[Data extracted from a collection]
<<<<

import Literature.Geometry.DiscreteGeometry.KissingSearchCheck
import HarnessLib

/-!
# The run of the kissing growth search, part 4 of 128 (computational, `native_decide`)

Topic `Literature/Geometry/DiscreteGeometry`; provefact brick for `Hales2012_contactGraphTame` /
`Hales2012_contactGraphFccOrHcp`.  The whole computation `∀ i < 128, checkPart 5 128 i 60 = true`
(`KissingSearchCheck.lean`: the `17556` states of the search frontier at depth `5` below the `14`
root states, split round-robin into `128` parts, each state searched with fuel `60`) is run by
`native_decide`, one part per file, in `KissingSearchRun000.lean` … `KissingSearchRun127.lean`;
the parts are assembled in `KissingSearchFinal.lean` (`concl_of_parts`, `KissingSearchRoot.lean`).
About `2.07 · 10⁶` search nodes in all (`≈ 1.6 · 10⁴` per part; an independent C++
implementation of the same search agrees node for node and finds only the FCC and HCP patterns).

## References
* T. C. Hales, arXiv:1209.6043 (2012), Theorem 3 and Lemma 8 (computer-assisted classification
  of the tame contact hypermaps, here re-done as a verified growth search). [`Hales2012`]
-/

namespace Literature.Geometry.DiscreteGeometry

namespace KissingSearch

/-- **Part `4` of `128` of the growth search returns `true`** (frontier depth `5`, fuel `60`).
[cite: Hales2012, Theorem 3 and Lemma 8] -/
theorem checkPart_eq_true_004 : checkPart 5 128 4 60 = true := by
  native_decide

end KissingSearch

end Literature.Geometry.DiscreteGeometry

>>>>

Begin with the line containing "[cite: Hales2012, Theorem 3 and Lemma 8] -/" and repeat each line exactly until the records above end.

[cite: Hales2012, Theorem 3 and Lemma 8] -/
theorem checkPart_eq_true_004 : checkPart 5 128 4 60 = true := by
  native_decide

end KissingSearch

end Literature.Geometry.DiscreteGeometry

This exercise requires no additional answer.